Regeln gefordert

KONSUM Bei den Themen Geld und Energie fühlen sich die Verbraucherzentralen vom Staat alleingelassen

AUS BERLIN RANIAH SALLOUM

Weg von den Bankenmanagern, hin zu den geprellten Kunden: Verbraucher müssen stärker ins Zentrum der Wirtschaftspolitik gerückt werden, forderte der Bundesverband der Verbraucherzentralen (vzbv) am Montag in Berlin. In einem Zehn-Punkte-Plan stellten die Verbraucherschützer ihre Forderungen zur Bundestagswahl vor. „Man kann nicht nicht nur darüber sprechen, wie die Risiken der Banken abgedeckt werden, und die Verbraucher im Regen stehen lassen“, sagte Vorstand Gerd Billen.

Besonders im Finanzbereich sehen die Verbraucherschützer großen Handlungsbedarf. Anleger, die durch die Insolvenz der US-Bank Lehman Brothers Geld verloren haben, hätten bis heute keine Unterstützung durch die Bundesregierung erhalten.

Nach Angaben des Bundesverbraucherministeriums verlieren Anleger jedes Jahr 20 bis 30 Milliarden Euro durch falsche Beratung. Manfred Westphal, Finanzexperte der Verbraucherzentralen, will Anlageberater stärker an Verbraucherinteressen binden. Oft erhalten Anlageberater Abschlussprämien je nach Produkt oder Bankvorgaben – unabhängig von den Bedürfnissen der Kunden.

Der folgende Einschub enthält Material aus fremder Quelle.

import Summits.QuantumFields.YangMills.Theorems.BalabanUVNodesN19TVKernelChain

/-!
# BalabanUVNodes ∕ N19 — THE DISINTEGRATED CLASS DATUM (coarse class law ⊗ conditional fine-variable kernel): coarse MASS_cl ∧ coarse TV_cl ∧ fibrewise kernel TV carry EVERY
# bounded observable of (coarse, fine) JOINTLY; with a COMMON conditional kernel the joint observables cost NOTHING beyond the coarse matching

Cell `pub-ymgap` (HUMAN RULING D-0062 Track A ∕ D-0149 width seats), WIDTH SEAT `pub-ymgap-dag-n19-w2` (node n19 = NE7, seat 2 of 3), generation g4,
CLAIM-4 ∕ INTENT-5 (INBOX l.29842; the located successor (t5) of this seat's own g4 HANDOFF).  Route `Summits/QuantumFields/YangMills/Theses/BalabanUVNodes.lean`, key item K3⁷
`SpineGivenEndpointR13SepCoPH` (stmt-QuantumFields-20544); filed `--kind proof --supports … --as helper`.  COUNT-NEUTRAL.  THEOREMS ONLY (0 `def`, 0 `sorry`); imports this seat's g4
file 3 `…N19TVKernelChain` (p607251: `abs_compProd_real_sub_le_of_tv`; through it files 1∕2 — `normalized_real`, `isProbabilityMeasure_normalized`, the radius arithmetic and massless-corner
lemmas — n19-c's `…N19CoreTVInvariant.core_of_mass_of_tv` and g3's `…N19TVTiltSharpLeaf.tiltedMeanMatching_of_tv_sharp ∕ _half`), Mathlib's `Measure.compProd` (`fst_compProd`,
`compProd_smul_left`); edits nothing, re-declares nothing.

SETTING.  ONE index of classes (`T K`, `Bad K t` — the COARSE datum's), two class spaces per level: coarse `Ω₁ K` and fine `Ω₂ K`.  Each run's class piece on `Ω₁ K × Ω₂ K` is
DISINTEGRATED along the coarse variable: `μA K τ ⊗ₘ κA K τ` = (coarse class law, a finite measure) ⊗ (conditional law of the fine variables given the coarse one, a Markov kernel) —
the (block-spin ∕ conditional-fluctuation) reading of a renormalisation-group class datum; likewise `μB K τ ⊗ₘ κB K τ`.  A JOINT observable is any bounded measurable
`W_K : Ω₁ K × Ω₂ K → ℝ`.

WHAT IS PROVED ([folklore] measure theory ∕ bookkeeping over the tree's shapes).
* §1 one class: `compProd_univ_eq` (fibres carry no mass: `(μ ⊗ₘ κ)(univ) = μ(univ)`, Mathlib `fst_compProd`) · `normalized_compProd` (normalisation commutes, `compProd_smul_left`) ·
  `compProd_div_eq_normalized_compProd_real` · `abs_compProd_div_sub_zero_le_of_tv` (massless corner) · ★★ `abs_compProd_div_sub_le_of_tv` (coarse pieces TV_cl(ρ) in n19-c's normalised
  letters, kernels fibrewise σ-close, `ρ, σ ∈ [0, 1]` ⇒ the disintegrated pieces are TV_cl(`ρ + σ − ρσ`) — file 3's `abs_compProd_real_sub_le_of_tv` after normalising; SHARP by file 3 §4).
* §2 class level (n19-c's binder prefixes VERBATIM on the disintegrated datum, SAME `T`∕`Bad` as the coarse datum): `isFiniteMeasure_compProdPiece` · ★ `massSandwich_disintegration` (the coarse
  MASS_cl IS the joint MASS_cl — same constants, same radius) · ★★ `tvSandwich_disintegration` (radius `ρ K + σ K − ρ K σ K`) · ★★ `core_disintegration_of_mass_of_tv` (coarse MASS_cl(r) ∧
  coarse TV_cl(ρ) ∧ fibrewise kernel TV(σ) ⇒ `Spine.NE7.Core` with the COARSE constant for EVERY bounded JOINT observable, width `r K + (e^{2l₀B} − 1)(ρ K + σ K − ρ K σ K)`) ·
  ★★ `core_disintegration_of_mass_of_tv_commonKernel` (the SAME conditional kernel in both runs — data processing at the class level: width `r K + (e^{2l₀B} − 1)ρ K`, i.e. the joint
  observables cost NOTHING beyond the coarse matching) · ★ `tiltedMeanMatching_disintegration_of_tv_sharp ∕ _half` (N14's binder for joint observables at g3's sharp ∕ half rate in the
  radius `ρ + σ − ρσ`) · `tiltedMeanMatching_disintegration_commonKernel_half` (common kernel: rate `2B·e^{2l₀B}·ρ K`, the coarse one).
READING (located; nothing proposed).  Together with files 1–4 the class-level invariant MASS_cl ∧ TV_cl is now closed under the three compositions g2 typed at the term level — independent
blocks (`core_prod` ∕ `core_pi` ↦ files 1, 2, 4), skew ∕ fibred products (`core_sigma` ↦ file 3 §2 and this file), chains (`…CoreScaleChain` ↦ file 3 §3) — each with the bad-weight law
`1 − ∏(1 − ·)` and, for fibres and chains, the data-processing clause «a common kernel is free», which has no term-level analogue.

HONEST FRAMING.  [folklore] measure theory on hypothesis SHAPES produced by nobody; a PER-CLASS tool like n19-c's TV_cl; the runs' conditional fluctuation kernels of [Balaban1987RG1] (0.4) ∕
[Balaban1989LargeFieldI] (0.4) are NOT instantiated here (nor is their commonality between the two runs asserted — that is part of NE7's content); ZERO Bałaban content.  NE7 ∕ NE1′ NOT
PRINTED as two-run statements for d = 4 and NOT proved; N14 ∕ N19 NOT discharged; K3⁷ OPEN, not claimed; counts UNMOVED (typed 28∕28 · discharged 5∕27 · A 5∕28); no count claim.  One
finite four-torus programme at fixed `ε`; R4 closes the conditional finite-𝕋⁴ rung `BalabanLadder.UV` only — NOT ℝ⁴, NOT OS, NOT the Yang–Mills mass gap, NOT Clay.  0 `def`; 0 `sorry`;
standard axioms.
-/

set_option autoImplicit false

Im Verbraucherministerium werden derzeit Standards für die Qualifikation und Vergütung von Finanzberatern diskutiert. Im Februar wurde ein Gesetzentwurf verabschiedet, der die Verjährungsfrist von Schadensersatzansprüchen bei Falschberatung von drei auf zehn Jahre verlängert. Außerdem wurden Anlageberater dazu verpflichtet, ein Protokoll des Beratungsgesprächs für den Anleger zu erstellen. Anleger sollen so Fehlberatungen leichter nachweisen können.

Neben strengen Regeln für die Finanzberatung sprachen sich die Verbraucherschützer für eine stärkere Förderung erneuerbarer Energien aus und größeren Wettbewerb auf dem Strom- und Gasmarkt. Nach wie vor sind die Strom- und Gasmärkte in der Hand weniger Anbieter. Vergangene Woche hatte das Bundeskartellamt die größten Stromversorger wegen des Verdachts auf Preisabsprachen untersucht. Außerdem sahen sich die Gasanbieter dem Vorwurf überhöhter Preise ausgesetzt. Das Bundeswirtschaftsministerium forderte Verbraucher auf, gegebenenfalls die Anbieter zu wechseln.

„Verbraucher sein ist kein Full-Time-Job“, sagte dazu Gerd Billen. Es liege in der Verantwortung des Staates, Verbrauchern Entscheidungen zu erleichtern. In mehreren Bereichen würden Konsumenten nicht verständlich informiert. So seien etwa die derzeitigen Energieverbrauch-Labels für Elektrogeräte verwirrend. Der Verband forderte eine besser nachvollziehbare Skalierung. Mehr Transparenz und klare Regeln brauche es auch für Online-Geschäfte. Immer wieder würde Internetnutzern ein teurer Vertrag ungewollt untergejubelt. Das Verbraucherministerium weist darauf hin, dass Unternehmen die Kostenpflichtigkeit ihrer Angebote klar kennzeichnen müssen. Bei Vertragsabschlüssen im Internet gilt auch prinzipiell ein Widerrufsrecht von zwei Wochen.

„Eine moderne Verbraucherpolitik kann einen wesentlichen Beitrag zur Lösung der Wirtschaftskrise liefern“, sagte Billen. Senioren, die eine immer wichtigere Konsumentengruppe darstellten, seien von der Verbraucherpolitik bisher stark vernachlässigt worden. Auch die Bedürfnisse von Migranten und Familien müssten stärker berücksichtigt werden. Die Familie als Verbraucher steht beim Verbrauchertag am 12. Mai mit Bundeskanzlerin Angela Merkel (CDU) im Mittelpunkt.